The cost of solar power has decreased since 2013 by more than 60%, and has actually reached grid parity in many locations. Commercial solar costs are now $0.07 per kWh and utility grade solar is at $0.06 per kWh. In 2016, total global solar power installed capacity reached 302 GW, which is roughly 1.3–1.8% of total worldwide electricity demands. This figure is predicted to reach 500 GW by 2020. Experts predict that by 2050, solar power will be the largest source of electricity globally.
One reason solar power is so desirable is that it is easy to install and maintain. However, solar panel output is impacted by weather and pollution; if it’s cloudy outside, solar electricity output can decrease by 40% or more. Output also varies throughout the year as the sun’s path changes. Summer typically yields the most electricity.
Solar panel efficiency is measured by the portion of sunlight that Photovoltaic panels can convert into useful energy.
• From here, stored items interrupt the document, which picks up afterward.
import Literature.AnabelianGeometry.EtaleTheta.ThetaBiSystems
import Literature.AnabelianGeometry.EtaleTheta.Discharge.Sec2TowerLemmas

/-!
# [EtTh] §2 discharge: Corollary 2.19 (iii), second half (the induced projective system of bi-theta
# environments) — proof-only companion of `ThetaBiSystems.lean`

Mochizuki, *The Étale Theta Function and its Frobenioid-theoretic Manifestations* [EtTh],
Publ. RIMS 45 (2009), §2, Cor 2.19 (iii) p.65 (locators `p.N` = PDF pages of the PRIMS text; bib
key `MochizukiEtTh2009`). PROOF-ONLY companion (no `def`, no new named fact; seat abc-iut-L2-d1, DAG
node `EtTh:Cor2.19(iii)`, LONG-CHAINS lane C2) of `ThetaBiSystems.lean` (seat abc-iut-L2-t2;
nothing there is edited or restated).

`ThetaEnvTower.exists_biThetaIso_shift` — for the natural projective system of mono-theta
environments (compatible theta cocycles `η_M`) and a compatible, CONTINUOUS (locally constant after
inflation to `Π^tp_X`) family of `G_K`-cocycles `c_M`, the shifts by the inflated cocycles
`(c_M ∘ aug)⁻¹` (Prop 2.14 (ii); members of the Kummer part of `D_Y`, Def 2.13 (i)) are isomorphisms
of bi-theta environments `(Π_Y[μ_M], D_Y, [s^Θ_{η_M}], [s^alg·c_M]) ≅ (Π_Y[μ_M], D_Y, [s^Θ_{η_M c_M}],
[s^alg])` compatible with the reductions — "adding the resulting classes to the theta sections … one
obtains a projective system of bi-theta environments … isomorphic to some natural projective system
of bi-theta environments" (p.65). This is the content of the re-typed named fact
`ThetaEnvTower.Cor219_iii_systems` once the continuity of `c_M ∘ aug` is among its hypotheses
(R-9 note abc-iut-L2-d1, INBOX 2026-08-25). HONEST FRAMING: no side is taken on [IUTchIII] Cor 3.12;
typed ≠ discharged elsewhere.
-/

namespace Literature.AnabelianGeometry.EtaleTheta

universe u

namespace ThetaEnvTower

variable {E : Set ℕ+} (T : ThetaEnvTower.{u} E)

/-- The inflation to `Π^tp_Y` of the inverse of a `G_K`-cocycle is a cocycle for `Π^tp_Y[μ_M]`.
[cite: MochizukiEtTh2009, Prop 2.14(ii) p.49] -/
theorem isEnvCocycle_inflate_inv (M : E) {c : T.G → T.mu M}
    (hc : CycEnvelope.IsEnvCocycle (MonoidHom.id T.G) (T.chi M) c) :
    CycEnvelope.IsEnvCocycle (T.level M).augY (T.level M).chi
      (fun g : T.PiY => (c (T.aug (g : T.PiX)))⁻¹) :=
  (hc.comp (T.level M).augY).inv

/-- A shift by a locally constant cocycle is an automorphism of the TOPOLOGICAL group `Π^tp_Y[μ_M]`.
[cite: MochizukiEtTh2009, Prop 2.14(ii) p.49] -/
theorem shift_mem_contMulAut (M : E) {δ : T.PiY → T.mu M}
    (hδ : CycEnvelope.IsEnvCocycle (T.level M).augY (T.level M).chi δ) (hcont : Continuous δ) :
    CycEnvelope.shift hδ ∈ contMulAut (T.level M).env := by
  have hm : Continuous fun p : T.mu M × T.mu M => p.1 * p.2 := continuous_of_discreteTopology
  refine ⟨?_, ?_⟩
  · change Continuous fun x : (T.level M).env => CycEnvelope.shift hδ x
    simp only [CycEnvelope.shift_apply]
    exact (T.level M).continuous_env_mk
      (hm.comp ((T.level M).continuous_left.prodMk (hcont.comp (T.level M).continuous_right)))
      (T.level M).continuous_right
  · change Continuous fun x : (T.level M).env => (CycEnvelope.shift hδ).symm x
    simp only [CycEnvelope.shift_symm_apply]
    exact (T.level M).continuous_env_mk
      (hm.comp ((T.level M).continuous_left.prodMk
        ((continuous_of_discreteTopology.comp hcont).comp (T.level M).continuous_right)))
      (T.level M).continuous_right

/-- Conjugation by an element of `D_Y` preserves `D_Y`. [cite: MochizukiEtTh2009, Def 2.13(i) p.47] -/
theorem map_conj_DY_eq (M : E) {d : TopOut (T.level M).env} (hd : d ∈ (T.level M).DY) :
    (T.level M).DY.map (MulAut.conj d).toMonoidHom = (T.level M).DY := by
  ext y
  constructor
  · rintro ⟨x, hx, rfl⟩
    exact (T.level M).DY.mul_mem ((T.level M).DY.mul_mem hd hx) ((T.level M).DY.inv_mem hd)
  · intro hy
    refine ⟨d⁻¹ * y * d, (T.level M).DY.mul_mem ((T.level M).DY.mul_mem
      ((T.level M).DY.inv_mem hd) hy) hd, ?_⟩
    change d * (d⁻¹ * y * d) * d⁻¹ = y
    group

/-- The reductions commute with the shifts by a compatible family of inflated cocycles.
[cite: MochizukiEtTh2009, Cor 2.19(iii) p.65] -/
theorem redEnv_shift_inflate {M M' : E} (h : (M : ℕ+) ∣ M') {c : T.G → T.mu M}
    {c' : T.G → T.mu M'} (hc : CycEnvelope.IsEnvCocycle (MonoidHom.id T.G) (T.chi M) c)
    (hc' : CycEnvelope.IsEnvCocycle (MonoidHom.id T.G) (T.chi M') c')
    (hcc : T.red M M' h ∘ c' = c) (x : (T.level M').env) :
    T.redEnv M M' h (CycEnvelope.shift (T.isEnvCocycle_inflate_inv M' hc') x) =
      CycEnvelope.shift (T.isEnvCocycle_inflate_inv M hc) (T.redEnv M M' h x) := by
  ext
  · simp only [CycEnvelope.shift_apply, left_redEnv, right_redEnv, map_mul, map_inv]
    rw [← hcc]
    rfl
  · rfl

/-- **Corollary 2.19 (iii), second half — the construction**: for compatible theta cocycles `η_M`
and a compatible family of inflated `G_K`-cocycles `c_M` that are CONTINUOUS on `Π^tp_X`, the shifts
by `(c_M ∘ aug)⁻¹` are isomorphisms of bi-theta environments
`(Π_Y[μ_M], D_Y, [s^Θ_{η_M}], [s^alg·c_M]) ≅ (Π_Y[μ_M], D_Y, [s^Θ_{η_M·c_M}], [s^alg])`, compatible with
the reductions. [cite: MochizukiEtTh2009, Cor 2.19(iii) p.65] -/
theorem exists_biThetaIso_shift (η : ∀ M : E, T.PiYdd → T.mu M) (hη : ∀ M, η M ∈ T.thetaCocycles M)
    (c : ∀ M : E, T.G → T.mu M)
    (hc : ∀ M, CycEnvelope.IsEnvCocycle (MonoidHom.id T.G) (T.chi M) (c M))
    (hcc : ∀ (M M' : E) (h : (M : ℕ+) ∣ M'), T.red M M' h ∘ c M' = c M)
    (hcont : ∀ M, IsLocallyConstant (c M ∘ T.aug)) :
    ∃ α : ∀ M : E, BiThetaEnv.Iso
        { Pi := (T.level M).env, D := (T.level M).DY,
          sTheta := CycEnvelope.muConjClass (T.level M).augY (T.chi M)
            ((T.level M).sTheta (hη M)).range,
          sAlg := CycEnvelope.muConjClass (T.level M).augY (T.chi M) (T.twistedAlg M (hc M)).range }
        { Pi := (T.level M).env, D := (T.level M).DY,
          sTheta := CycEnvelope.muConjClass (T.level M).augY (T.chi M)
            (T.sectionOf M (η M * (c M ∘ T.aug ∘ T.PiYdd.subtype))
              (T.isEnvCocycle_mul_inflate M (T.isCocycle M (η M) (hη M)) (hc M))).range,
          sAlg := CycEnvelope.muConjClass (T.level M).augY (T.chi M) (T.level M).sAlg.range },
      ∀ (M M' : E) (h : (M : ℕ+) ∣ M') (x : (T.level M').env),
        T.redEnv M M' h ((α M').e x) = (α M).e (T.redEnv M M' h x) := by
  -- the shift at level `M`, as an automorphism of the topological group `Π_Y[μ_M]`
  have hcM : ∀ M : E, Continuous fun g : T.PiY => (c M (T.aug (g : T.PiX)))⁻¹ := fun M =>
    continuous_of_discreteTopology.comp (((hcont M).continuous).comp continuous_subtype_val)
  have hκ : ∀ M : E, CycEnvelope.shift (T.isEnvCocycle_inflate_inv M (hc M)) ∈
      contMulAut (T.level M).env := fun M => T.shift_mem_contMulAut M _ (hcM M)
  -- `[shift] ∈ D_Y` (a Kummer generator)
  have hmem : ∀ M : E, TopOut.mk _ ⟨_, hκ M⟩ ∈ (T.level M).DY := fun M =>
    Subgroup.subset_closure (Set.mem_union_left _ ⟨fun g => (c M g)⁻¹,
      T.isEnvCocycle_inflate_inv M (hc M), hκ M, rfl⟩)
  refine ⟨fun M =>
    { e := ContinuousMulEquiv.mk (CycEnvelope.shift (T.isEnvCocycle_inflate_inv M (hc M)))
        (hκ M).1 (hκ M).2
      map_D := ?_
      map_sTheta := ?_
      map_sAlg := ?_ }, fun M M' h x => T.redEnv_shift_inflate h (hc M) (hc M') (hcc M M' h) x⟩
  · -- transport along the shift = conjugation by `[shift] ∈ D_Y`
    change (T.level M).DY.map (TopOut.transport _) = (T.level M).DY
    have ht : TopOut.transport (ContinuousMulEquiv.mk
        (CycEnvelope.shift (T.isEnvCocycle_inflate_inv M (hc M))) (hκ M).1 (hκ M).2) =
        (MulAut.conj (TopOut.mk _ ⟨_, hκ M⟩)).toMonoidHom := by
      refine MonoidHom.ext fun d => ?_
      obtain ⟨φ, rfl⟩ := QuotientGroup.mk'_surjective _ d
      change TopOut.transport _ (TopOut.mk _ φ) = TopOut.mk _ _ * TopOut.mk _ φ * (TopOut.mk _ _)⁻¹
      rw [ThetaEnvData.transport_mk, ← map_mul, ← map_inv, ← map_mul]
      exact congrArg _ (Subtype.ext (MulEquiv.ext fun x => rfl))
    rw [ht]
    exact T.map_conj_DY_eq M (hmem M)
  · change (fun H : Subgroup (T.level M).env =>
        H.map (CycEnvelope.shift (T.isEnvCocycle_inflate_inv M (hc M))).toMonoidHom) ''
        CycEnvelope.muConjClass (T.level M).augY (T.chi M) ((T.level M).sTheta (hη M)).range = _
    rw [CycEnvelope.image_muConjClass_eq _ _ _ (fun a => CycEnvelope.shift_inMu _ a),
      MonoidHom.map_range]
    congr 1
    congr 1
    refine MonoidHom.ext fun g => ?_
    ext
    · simp only [MonoidHom.coe_comp, Function.comp_apply, MulEquiv.coe_toMonoidHom,
        CycEnvelope.shift_apply, ThetaEnvData.sTheta, sectionOf, MonoidHom.coe_mk, OneHom.coe_mk,
        Pi.mul_apply, Function.comp_apply, Subgroup.coe_subtype, mul_inv_rev]
      rw [mul_comm]
      rfl
    · rfl
  · change (fun H : Subgroup (T.level M).env =>
        H.map (CycEnvelope.shift (T.isEnvCocycle_inflate_inv M (hc M))).toMonoidHom) ''
        CycEnvelope.muConjClass (T.level M).augY (T.chi M) (T.twistedAlg M (hc M)).range = _
    rw [CycEnvelope.image_muConjClass_eq _ _ _ (fun a => CycEnvelope.shift_inMu _ a),
      MonoidHom.map_range]
    congr 1
    congr 1
    refine MonoidHom.ext fun g => ?_
    ext
    · simp only [MonoidHom.coe_comp, Function.comp_apply, MulEquiv.coe_toMonoidHom,
        CycEnvelope.shift_apply, ThetaEnvData.sAlg, twistedAlg, MonoidHom.coe_mk, OneHom.coe_mk]
      exact mul_inv_cancel (c M (T.aug (g : T.PiX)))
    · rfl

/-- **Corollary 2.19 (iii), second half — the named fact `ThetaEnvTower.Cor219_iii_systems` DISCHARGED**
(unconditionally over the interface: the continuity of `c_M ∘ aug` is among its hypotheses).
[cite: MochizukiEtTh2009, Cor 2.19(iii) p.65] -/
theorem cor219_iii_systems_holds : T.Cor219_iii_systems :=
  fun η hη _ c hc hcont hcc => T.exists_biThetaIso_shift η hη c hc hcc hcont

end ThetaEnvTower

end Literature.AnabelianGeometry.EtaleTheta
In most cases, efficiency levels of solar power range from 14% to 23%.
Another drawback with solar power is that output stops at night. This challenge can be offset by feeding excess power into the grid during the day. Since this method offsets nighttime consumption, it has become known as a “virtual power station.” Solar providers and users who do this can receive financial incentives via a feed-in tariff, or they can be credited through net-metering.
Another solution is to store excess power generated during the day in energy storage systems that can then be used at night. Battery technology is still quite expensive, although major technological advances are being made in this space. It is likely that energy storage costs will start coming down in the next few years, as commercial production and competition increases.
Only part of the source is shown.